SOURCE MATERIAL below:

import Summits.BirchSwinnertonDyer.BirchSwinnertonDyer.Theorems.CMKolyvaginAtInertTwoLowerWitnessUpgradeAtTwo
import Summits.BirchSwinnertonDyer.BirchSwinnertonDyer.Theorems.CMKolyvaginAtInertTwoPairSupplyStubUpperAtTwo
import HarnessLib

/-!
# Route `CMKolyvaginAtInertTwo`, crux `CMKolyvaginExactAtInertTwo` (stmt-BirchSwinnertonDyer-24277):
# THE CRUX'S OWN STATEMENT ON H₂ ∩ {|d_K| prime} — `#Ш(E_K)(2) = 2^{2M₀}` — modulo the four published inputs and Gross 1991 Prop. 3.7 (2)

Seat `bsd-line-cmk2-p1` g19 (cell `bsd-print-cf2`), `--supports stmt-BirchSwinnertonDyer-24277` (helper; closes nothing by name — the
booking of an aside is the pen's call, TURNKEY v2 in `Cruxes/CMExactDescentAtTwo/`).
THEOREMS ONLY (no definition, no named fact, no `sorry`).  BSD is NOT proved by any of this.

`le_antisymm` of the two halves now in the tree: g18's UPPER headline
`KolyvaginPairSupplyTwo.card_primaryComponent_sha_two_baseChange_le_pow_of_printedInputs` (certificate-free; adaptive Cassels–Tate telescope)
and this seat's LOWER `KolyvaginLowerTwo.pow_le_card_primaryComponent_sha_two_baseChange_of_certificate_of_printedInputs` (gk2's LINE 18 KS
chain ported to H₂ + the all-Gross level-2 swap engine W-UP, files A–D1, W1–W4d).
* `card_primaryComponent_sha_two_baseChange_eq_pow_of_certificate_of_printedInputs`;
* **`cmKolyvaginExactAtInertTwo_of_prime_of_printedInputs`** — crux 24277's signature VERBATIM followed by `Nat.Prime |d_K|`,
  `prop37_2_reductionCongruence_inert N_E W K` and the four prints (items 24148, 19921, 19273, 24149).
Residuals: composite `d_K` (Σ ≥ 2); the named fact (typer task); the prints.  BSD is NOT proved by any of this.

References: [McCallumLMS1991] §5 Thm. 5.4, Thm. 5.8; [Kolyvagin1991MathAnn] Thm. 2.2; [GrossLMS1991] Prop. 3.7 (2); [GrossZagier1986]; [Milne1972].
-/

set_option autoImplicit false
-- the Theorems namespace of this sub repeats the summit name by design (D-0017 nested layout)
set_option linter.dupNamespace false

noncomputable section

open scoped Classical

open WeierstrassCurve NumberField IsDedekindDomain Field Literature.NumberTheory.EllipticCurves
open Literature.NumberTheory.EllipticCurves.ModularForms
open Literature.NumberTheory.EllipticCurves.GrossLMS1991 (prop37_2_reductionCongruence_inert)
open Summit.BirchSwinnertonDyer.BirchSwinnertonDyer.Theorems.GenusExact
open Summit.BirchSwinnertonDyer.Rank1Residual

namespace Summit.BirchSwinnertonDyer.BirchSwinnertonDyer.Theorems.KolyvaginLowerTwo

/-- **`#Ш(E_K)(2) = 2^{2M₀}` ON H₂ ∩ {|d_K| prime} FROM THE CRUX'S CERTIFICATE, modulo the four prints + Gross 3.7 (2).**  The crux
frame (CM, `2` inert in the CM field, `ρ̄_{E,2}` onto, odd Tamagawa product; `K` imaginary quadratic, `d_K` odd `≠ −3`, Heegner), `Nat.Prime
|d_K|`, `2^{M₀} ∥ y_K` in `E(K[1])`, and the certificate (`n` square-free of Zhang–Kolyvagin primes at `2` that are CM-inert, `P(n) ∉ 2E(K[n])`):
**`Nat.card (Ш(E_K)(2)) = 2^(2·M₀)`**.  BSD is NOT proved by this. [cite: McCallumLMS1991, §5 Thm. 5.4] [cite: Kolyvagin1991MathAnn, Thm. 2.2]
[cite: GrossLMS1991, Prop. 3.7 (2)] -/
theorem card_primaryComponent_sha_two_baseChange_eq_pow_of_certificate_of_printedInputs
    (hGZ : ∀ (N : ℕ) [NeZero N] (W : WeierstrassCurve ℚ) (K : Type) [Field K] [NumberField K], gross_zagier N W K)
    (hGZK : rank_eq_analyticRank_of_analyticRank_le_one) (hmod : hasEntireLFunction_rat)
    (hMilneC : Milne1972.bsdQuotient_baseChange_quadratic_anyModel)
    (W : WeierstrassCurve ℚ) [W.IsElliptic] [W.IsGloballyMinimal] [NeZero (W.conductorNorm ℤ)]
    (hCM : W.HasCM) (hin : Rank1Residual.CMInert W 2) (hρ2 : W.HasSurjectiveModNGaloisRep 2)
    (hT : Odd W.tamagawaProduct) (K : Type) [Field K] [NumberField K] (hIQ : IsImaginaryQuadratic K)
    (hodd : Odd (NumberField.discr K)) (h3 : NumberField.discr K ≠ -3) (hq : (NumberField.discr K).natAbs.Prime)
    (hHe : SatisfiesHeegnerHypothesis (W.conductorNorm ℤ) K)
    (h37 : prop37_2_reductionCongruence_inert (W.conductorNorm ℤ) W K)
    (Dt : ModularParametrizationData W (W.conductorNorm ℤ)) (β : ℤ) (ι : K →+* ℂ) (d₁ : KolyvaginHeegnerData Dt β ι 1)
    (hy : ¬ IsOfFinAddOrder d₁.derivedPoint) (M₀ : ℕ)
    (hM₀ : ∃ Q : (W.baseChange (ringClassField K ι 1)).toAffine.Point, ((2 ^ M₀ : ℕ) : ℤ) • Q = d₁.derivedPoint)
    (hndiv : ¬ ∃ Q : (W.baseChange (ringClassField K ι 1)).toAffine.Point, ((2 ^ (M₀ + 1) : ℕ) : ℤ) • Q = d₁.derivedPoint)
    {n : ℕ} (d : KolyvaginHeegnerData Dt β ι n) (hn : Squarefree n)
    (hKoly : ∀ ℓ ∈ n.primeFactors, Zhang2014.IsKolyvaginPrime (W.conductorNorm ℤ) W K 2 ℓ ∧ Rank1Residual.CMInert W ℓ)
    (hPn : ¬ ∃ Q : (W.baseChange (ringClassField K ι n)).toAffine.Point, (2 : ℤ) • Q = d.derivedPoint) :
    Nat.card (AddCommGroup.primaryComponent (W.baseChange K).sha 2) = 2 ^ (2 * M₀) :=
  le_antisymm
    (KolyvaginPairSupplyTwo.card_primaryComponent_sha_two_baseChange_le_pow_of_printedInputs W hGZ hGZK hmod hMilneC hCM hin hρ2 hT hIQ
      hodd h3 hHe hq h37 Dt β ι d₁ hy M₀ hM₀ hndiv)
    (pow_le_card_primaryComponent_sha_two_baseChange_of_certificate_of_printedInputs hGZ hGZK hmod hMilneC W hCM hin hρ2 hT K hIQ hodd h3
      hq hHe h37 Dt β ι d₁ hy M₀ hM₀ hndiv d hn hKoly hPn)

/-- **Crux 24277's signature VERBATIM, followed by `Nat.Prime |d_K|`, Gross 3.7 (2) by name and the four prints** ⟹ the crux's conclusion
`Nat.card (Ш(E_K)(2)) = 2^(2·M₀)`.  What the route's exactness crux IS on Σ ≤ 1, as a conditional tree theorem.  BSD is NOT proved by this;
nothing is closed by name. [cite: McCallumLMS1991, §5 Thm. 5.4, Thm. 5.8] [cite: GrossLMS1991, Prop. 3.7 (2)] -/
theorem cmKolyvaginExactAtInertTwo_of_prime_of_printedInputs :
    ∀ (W : WeierstrassCurve ℚ) [W.IsElliptic] [W.IsGloballyMinimal] [NeZero (W.conductorNorm ℤ)], W.HasCM → Literature.NumberTheory.EllipticCurves.Rank1Residual.CMInert W 2 → W.HasSurjectiveModNGaloisRep (2 : ℤ) → Odd W.tamagawaProduct → ∀ (K : Type) [Field K] [NumberField K], Literature.NumberTheory.EllipticCurves.IsImaginaryQuadratic K → Odd (NumberField.discr K) → NumberField.discr K ≠ -3 → Literature.NumberTheory.EllipticCurves.SatisfiesHeegnerHypothesis (W.conductorNorm ℤ) K → ¬ IsSquare ((NumberField.discr K : ℚ) * -|W.Δ|) → ¬ IsSquare ((NumberField.discr K : ℚ) * (-(2 * |W.Δ|))) → ∀ (Dt : Literature.NumberTheory.EllipticCurves.ModularForms.ModularParametrizationData W (W.conductorNorm ℤ)) (β : ℤ) (ι : K →+* ℂ) (d₁ : Literature.NumberTheory.EllipticCurves.KolyvaginHeegnerData Dt β ι 1), ¬ IsOfFinAddOrder d₁.derivedPoint → ∀ (M₀ : ℕ), (∃ Q : (W.baseChange (Literature.NumberTheory.EllipticCurves.ringClassField K ι 1)).toAffine.Point, ((2 ^ M₀ : ℕ) : ℤ) • Q = d₁.derivedPoint) → (¬ ∃ Q : (W.baseChange (Literature.NumberTheory.EllipticCurves.ringClassField K ι 1)).toAffine.Point, ((2 ^ (M₀ + 1) : ℕ) : ℤ) • Q = d₁.derivedPoint) → ∀ (n : ℕ) (d : Literature.NumberTheory.EllipticCurves.KolyvaginHeegnerData Dt β ι n), Squarefree n → (∀ ℓ ∈ n.primeFactors, (Literature.NumberTheory.EllipticCurves.Zhang2014.IsKolyvaginPrime (W.conductorNorm ℤ) W K 2 ℓ ∧ Literature.NumberTheory.EllipticCurves.Rank1Residual.CMInert W ℓ)) → (¬ ∃ Q : (W.baseChange (Literature.NumberTheory.EllipticCurves.ringClassField K ι n)).toAffine.Point, (2 : ℤ) • Q = d.derivedPoint) →
      -- the extra hypotheses
      Nat.Prime (NumberField.discr K).natAbs →
      Literature.NumberTheory.EllipticCurves.GrossLMS1991.prop37_2_reductionCongruence_inert (W.conductorNorm ℤ) W K →
      (∀ (N : ℕ) [NeZero N] (W : WeierstrassCurve ℚ) (K : Type) [Field K] [NumberField K], gross_zagier N W K) →
      rank_eq_analyticRank_of_analyticRank_le_one → hasEntireLFunction_rat → Milne1972.bsdQuotient_baseChange_quadratic_anyModel →
      Nat.card (AddCommGroup.primaryComponent (W.baseChange K).sha 2) = 2 ^ (2 * M₀) := by
  intro W _ _ _ hCM hin hρ hT K _ _ hK hodd h3 hH _ _ Dt β ι d₁ hy M₀ hdiv hndiv n d hn hKoly hPn hq h37 hGZ hGZK hmod hMi
  exact card_primaryComponent_sha_two_baseChange_eq_pow_of_certificate_of_printedInputs hGZ hGZK hmod hMi W hCM hin hρ hT K hK hodd h3 hq
    hH h37 Dt β ι d₁ hy M₀ hdiv hndiv d hn hKoly hPn

end Summit.BirchSwinnertonDyer.BirchSwinnertonDyer.Theorems.KolyvaginLowerTwo

end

End of SOURCE MATERIAL.

:: WHAT NEEDS TO BE DONE ::
Whenever a line above has the word "WeierstrassCurve" in it, copy that line.

:: EXERCISE RESPONSE ::
open WeierstrassCurve NumberField IsDedekindDomain Field Literature.NumberTheory.EllipticCurves
    (hGZ : ∀ (N : ℕ) [NeZero N] (W : WeierstrassCurve ℚ) (K : Type) [Field K] [NumberField K], gross_zagier N W K)
    (W : WeierstrassCurve ℚ) [W.IsElliptic] [W.IsGloballyMinimal] [NeZero (W.conductorNorm ℤ)]
    ∀ (W : WeierstrassCurve ℚ) [W.IsElliptic] [W.IsGloballyMinimal] [NeZero (W.conductorNorm ℤ)], W.HasCM → Literature.NumberTheory.EllipticCurves.Rank1Residual.CMInert W 2 → W.HasSurjectiveModNGaloisRep (2 : ℤ) → Odd W.tamagawaProduct → ∀ (K : Type) [Field K] [NumberField K], Literature.NumberTheory.EllipticCurves.IsImaginaryQuadratic K → Odd (NumberField.discr K) → NumberField.discr K ≠ -3 → Literature.NumberTheory.EllipticCurves.SatisfiesHeegnerHypothesis (W.conductorNorm ℤ) K → ¬ IsSquare ((NumberField.discr K : ℚ) * -|W.Δ|) → ¬ IsSquare ((NumberField.discr K : ℚ) * (-(2 * |W.Δ|))) → ∀ (Dt : Literature.NumberTheory.EllipticCurves.ModularForms.ModularParametrizationData W (W.conductorNorm ℤ)) (β : ℤ) (ι : K →+* ℂ) (d₁ : Literature.NumberTheory.EllipticCurves.KolyvaginHeegnerData Dt β ι 1), ¬ IsOfFinAddOrder d₁.derivedPoint → ∀ (M₀ : ℕ), (∃ Q : (W.baseChange (Literature.NumberTheory.EllipticCurves.ringClassField K ι 1)).toAffine.Point, ((2 ^ M₀ : ℕ) : ℤ) • Q = d₁.derivedPoint) → (¬ ∃ Q : (W.baseChange (Literature.NumberTheory.EllipticCurves.ringClassField K ι 1)).toAffine.Point, ((2 ^ (M₀ + 1) : ℕ) : ℤ) • Q = d₁.derivedPoint) → ∀ (n : ℕ) (d : Literature.NumberTheory.EllipticCurves.KolyvaginHeegnerData Dt β ι n), Squarefree n → (∀ ℓ ∈ n.primeFactors, (Literature.NumberTheory.EllipticCurves.Zhang2014.IsKolyvaginPrime (W.conductorNorm ℤ) W K 2 ℓ ∧ Literature.NumberTheory.EllipticCurves.Rank1Residual.CMInert W ℓ)) → (¬ ∃ Q : (W.baseChange (Literature.NumberTheory.EllipticCurves.ringClassField K ι n)).toAffine.Point, (2 : ℤ) • Q = d.derivedPoint) →
      (∀ (N : ℕ) [NeZero N] (W : WeierstrassCurve ℚ) (K : Type) [Field K] [NumberField K], gross_zagier N W K) →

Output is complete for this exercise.